*** Data provided Section Begins ***
import Summits.ABC.IUTFork.Joshi.GeometricCaseBridge
import Summits.ABC.IUTFork.Joshi.GeometricCase1Theta

/-!
# Joshi's geometric case — bridge, complex side: the Schottky parameters of §12.12's `Θ^val_classical` (T-36, p430006) ARE
# T-35's `q_{τ,j}` of Thm. 12.8.5 (3) (`Geo.schottkyTuple`) — proof-only, no side taken

Record file of the abc-iut cell, branch E (rung LADDER-ABC:A2.E; seat abc-iut-E-t36, slot T-36; last merge-debt of p430006 per
plan/E/ASSIGNMENTS.md §4 item 4). `Joshi/GeometricCase2.lean` restated MINIMALLY the Schottky parameter `q_{τ,j} = e^{2π√−1·j²τ/2ℓ}`
of `E_{τ,j} = E_{τ/2ℓ, j²}` ([J-III] arXiv:2401.13508 v4, §12.8 convention p. 149 l. 34–37, Def. 12.7.2, Thm. 12.8.5 (3)) as
`GeoLocus.HeightDatum.schottkyParam` in order to type §12.12's theta-values set `Θ^val_classical`; T-35 (abc-iut-E-t35) has since
typed it as `Geo.schottkyTuple L τ j = schottky (tauPt L τ j)` (`Joshi/GeometricCase1Theta.lean`) with `q_{τ,j} = q̈^{j²}`
(`Geo.schottkyTuple_eq_pow`). DERIVED here, over the bridge `GeoLocus.HeightDatum.ofCover` (p432141): the two AGREE
(`coe_schottkyParam_ofCover`), hence `q_{τ,j} = q̈^{j²}` for the §12.12 parameters (`coe_schottkyParam_ofCover_eq_pow`), and
§12.12's `Θ^val_classical` consists exactly of the [Deligne]-images of T-35's Schottky tuples at the periods `τ_s`
(`mem_thetaValClassical_ofCover_iff`). With this file no object of §§12.3–12.8 remains restated un-bridged in the §§12.9–12.18
typing. Typed ≠ proved ≠ endorsed; unrefereed source, disputed in print (`Mochizuki2024JoshiReport`); nothing here bears on
[IUTchIII] Cor. 3.12 or abc. [claim: Joshi2024ATS3, status: disputed]
-/

noncomputable section

open scoped MatrixGroups

namespace Summit.ABC.IUTFork.Joshi.ATS3.GeoLocus

open Summit.ABC.IUTFork.Joshi.ATS3.Geo

namespace HeightDatum

variable {Y : Type} [Group Y] (D : CoverSL2R Y) (L : Level) (h : Y → ℝ)

/-- The §12.12 Schottky parameter of p430006 at the bridged signature IS T-35's `q_{τ,j}` (Thm. 12.8.5 (3)):
`e^{2π√−1·(j+1)²τ/2ℓ} = schottky(j²τ/2ℓ)` — same number, two typings. [folklore] -/
theorem coe_schottkyParam_ofCover (τ : UpperHalfPlane) (j : Fin L.lstar) :
    (((ofCover D L h).schottkyParam τ j : ℂˣ) : ℂ) = schottkyTuple L τ j := by
  rw [schottkyTuple_eq, schottkyParam, Units.val_mk0, ofCover_ell]
  congr 1
  have hℓ : (L.ell : ℂ) ≠ 0 := by exact_mod_cast L.ell_pos.ne'
  rw [Level.jOf]
  push_cast
  field_simp

/-- Hence `q_{τ,j} = q̈^{j²}` (`q̈ = q^{1/2ℓ}`, T-35's `Geo.qRoot`) for the §12.12 parameters — an INTEGER power, no branch choice.
[folklore] -/
theorem coe_schottkyParam_ofCover_eq_pow (τ : UpperHalfPlane) (j : Fin L.lstar) :
    (((ofCover D L h).schottkyParam τ j : ℂˣ) : ℂ) = qRoot L τ ^ (L.jOf j ^ 2) := by
  rw [coe_schottkyParam_ofCover, schottkyTuple_eq_pow]

/-- §12.12 through the bridge: `x ∈ Θ^val_classical` iff `Θ_classical ≠ ∅` and, for some singular point `s`, the [Deligne]
identification `Ext¹_{ℤ-MHS}(ℤ(0),ℤ(1)) ≃ ℂ*` sends `x_j` to T-35's `q_{τ_s,j}` for every `j` («by taking the tuples of Schottky
parameters provided by each tuple … ∈ Θ_classical», p. 153 l. 43–50; Lemma 12.10.2). [folklore] -/
theorem mem_thetaValClassical_ofCover_iff {Ext1 : Type} (H : SchottkyHodgeDatum Ext1) {n : ℕ}
    (τs : Fin n → UpperHalfPlane) (x : Fin L.lstar → Ext1) :
    x ∈ (ofCover D L h).thetaValClassical H τs ↔
      ((ofCover D L h).thetaClassical τs).Nonempty ∧ ∃ s : Fin n, ∀ j, ((H.deligne (x j) : ℂˣ) : ℂ) = schottkyTuple L (τs s) j := by
  constructor
  · rintro ⟨hne, s, rfl⟩
    refine ⟨hne, s, fun j => ?_⟩
    rw [SchottkyHodgeDatum.deligne_schottkyTuple, coe_schottkyParam_ofCover]
  · rintro ⟨hne, s, hs⟩
    refine ⟨hne, s, funext fun j => ?_⟩
    apply H.deligne.injective
    rw [SchottkyHodgeDatum.deligne_schottkyTuple]
    exact Units.ext ((hs j).trans (coe_schottkyParam_ofCover D L h (τs s) j).symm)

end HeightDatum

end Summit.ABC.IUTFork.Joshi.ATS3.GeoLocus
*** Data provided Section Ends ***
**Task description**:
Complete, exact output of the records is expected.

**Response area**:
import Summits.ABC.IUTFork.Joshi.GeometricCaseBridge
import Summits.ABC.IUTFork.Joshi.GeometricCase1Theta

/-!
# Joshi's geometric case — bridge, complex side: the Schottky parameters of §12.12's `Θ^val_classical` (T-36, p430006) ARE
# T-35's `q_{τ,j}` of Thm. 12.8.5 (3) (`Geo.schottkyTuple`) — proof-only, no side taken

Record file of the abc-iut cell, branch E (rung LADDER-ABC:A2.E; seat abc-iut-E-t36, slot T-36; last merge-debt of p430006 per
plan/E/ASSIGNMENTS.md §4 item 4). `Joshi/GeometricCase2.lean` restated MINIMALLY the Schottky parameter `q_{τ,j} = e^{2π√−1·j²τ/2ℓ}`
of `E_{τ,j} = E_{τ/2ℓ, j²}` ([J-III] arXiv:2401.13508 v4, §12.8 convention p. 149 l. 34–37, Def. 12.7.2, Thm. 12.8.5 (3)) as
`GeoLocus.HeightDatum.schottkyParam` in order to type §12.12's theta-values set `Θ^val_classical`; T-35 (abc-iut-E-t35) has since
typed it as `Geo.schottkyTuple L τ j = schottky (tauPt L τ j)` (`Joshi/GeometricCase1Theta.lean`) with `q_{τ,j} = q̈^{j²}`
(`Geo.schottkyTuple_eq_pow`). DERIVED here, over the bridge `GeoLocus.HeightDatum.ofCover` (p432141): the two AGREE
(`coe_schottkyParam_ofCover`), hence `q_{τ,j} = q̈^{j²}` for the §12.12 parameters (`coe_schottkyParam_ofCover_eq_pow`), and
§12.12's `Θ^val_classical` consists exactly of the [Deligne]-images of T-35's Schottky tuples at the periods `τ_s`
(`mem_thetaValClassical_ofCover_iff`). With this file no object of §§12.3–12.8 remains restated un-bridged in the §§12.9–12.18
typing. Typed ≠ proved ≠ endorsed; unrefereed source, disputed in print (`Mochizuki2024JoshiReport`); nothing here bears on
[IUTchIII] Cor. 3.12 or abc. [claim: Joshi2024ATS3, status: disputed]
-/

noncomputable section

open scoped MatrixGroups

namespace Summit.ABC.IUTFork.Joshi.ATS3.GeoLocus

open Summit.ABC.IUTFork.Joshi.ATS3.Geo

namespace HeightDatum

variable {Y : Type} [Group Y] (D : CoverSL2R Y) (L : Level) (h : Y → ℝ)

/-- The §12.12 Schottky parameter of p430006 at the bridged signature IS T-35's `q_{τ,j}` (Thm. 12.8.5 (3)):
`e^{2π√−1·(j+1)²τ/2ℓ} = schottky(j²τ/2ℓ)` — same number, two typings. [folklore] -/
theorem coe_schottkyParam_ofCover (τ : UpperHalfPlane) (j : Fin L.lstar) :
    (((ofCover D L h).schottkyParam τ j : ℂˣ) : ℂ) = schottkyTuple L τ j := by
  rw [schottkyTuple_eq, schottkyParam, Units.val_mk0, ofCover_ell]
  congr 1
  have hℓ : (L.ell : ℂ) ≠ 0 := by exact_mod_cast L.ell_pos.ne'
  rw [Level.jOf]
  push_cast
  field_simp

/-- Hence `q_{τ,j} = q̈^{j²}` (`q̈ = q^{1/2ℓ}`, T-35's `Geo.qRoot`) for the §12.12 parameters — an INTEGER power, no branch choice.
[folklore] -/
theorem coe_schottkyParam_ofCover_eq_pow (τ : UpperHalfPlane) (j : Fin L.lstar) :
    (((ofCover D L h).schottkyParam τ j : ℂˣ) : ℂ) = qRoot L τ ^ (L.jOf j ^ 2) := by
  rw [coe_schottkyParam_ofCover, schottkyTuple_eq_pow]

/-- §12.12 through the bridge: `x ∈ Θ^val_classical` iff `Θ_classical ≠ ∅` and, for some singular point `s`, the [Deligne]
identification `Ext¹_{ℤ-MHS}(ℤ(0),ℤ(1)) ≃ ℂ*` sends `x_j` to T-35's `q_{τ_s,j}` for every `j` («by taking the tuples of Schottky
parameters provided by each tuple … ∈ Θ_classical», p. 153 l. 43–50; Lemma 12.10.2). [folklore] -/
theorem mem_thetaValClassical_ofCover_iff {Ext1 : Type} (H : SchottkyHodgeDatum Ext1) {n : ℕ}
    (τs : Fin n → UpperHalfPlane) (x : Fin L.lstar → Ext1) :
    x ∈ (ofCover D L h).thetaValClassical H τs ↔
      ((ofCover D L h).thetaClassical τs).Nonempty ∧ ∃ s : Fin n, ∀ j, ((H.deligne (x j) : ℂˣ) : ℂ) = schottkyTuple L (τs s) j := by
  constructor
  · rintro ⟨hne, s, rfl⟩
    refine ⟨hne, s, fun j => ?_⟩
    rw [SchottkyHodgeDatum.deligne_schottkyTuple, coe_schottkyParam_ofCover]
  · rintro ⟨hne, s, hs⟩
    refine ⟨hne, s, funext fun j => ?_⟩
    apply H.deligne.injective
    rw [SchottkyHodgeDatum.deligne_schottkyTuple]
    exact Units.ext ((hs j).trans (coe_schottkyParam_ofCover D L h (τs s) j).symm)

end HeightDatum

end Summit.ABC.IUTFork.Joshi.ATS3.GeoLocus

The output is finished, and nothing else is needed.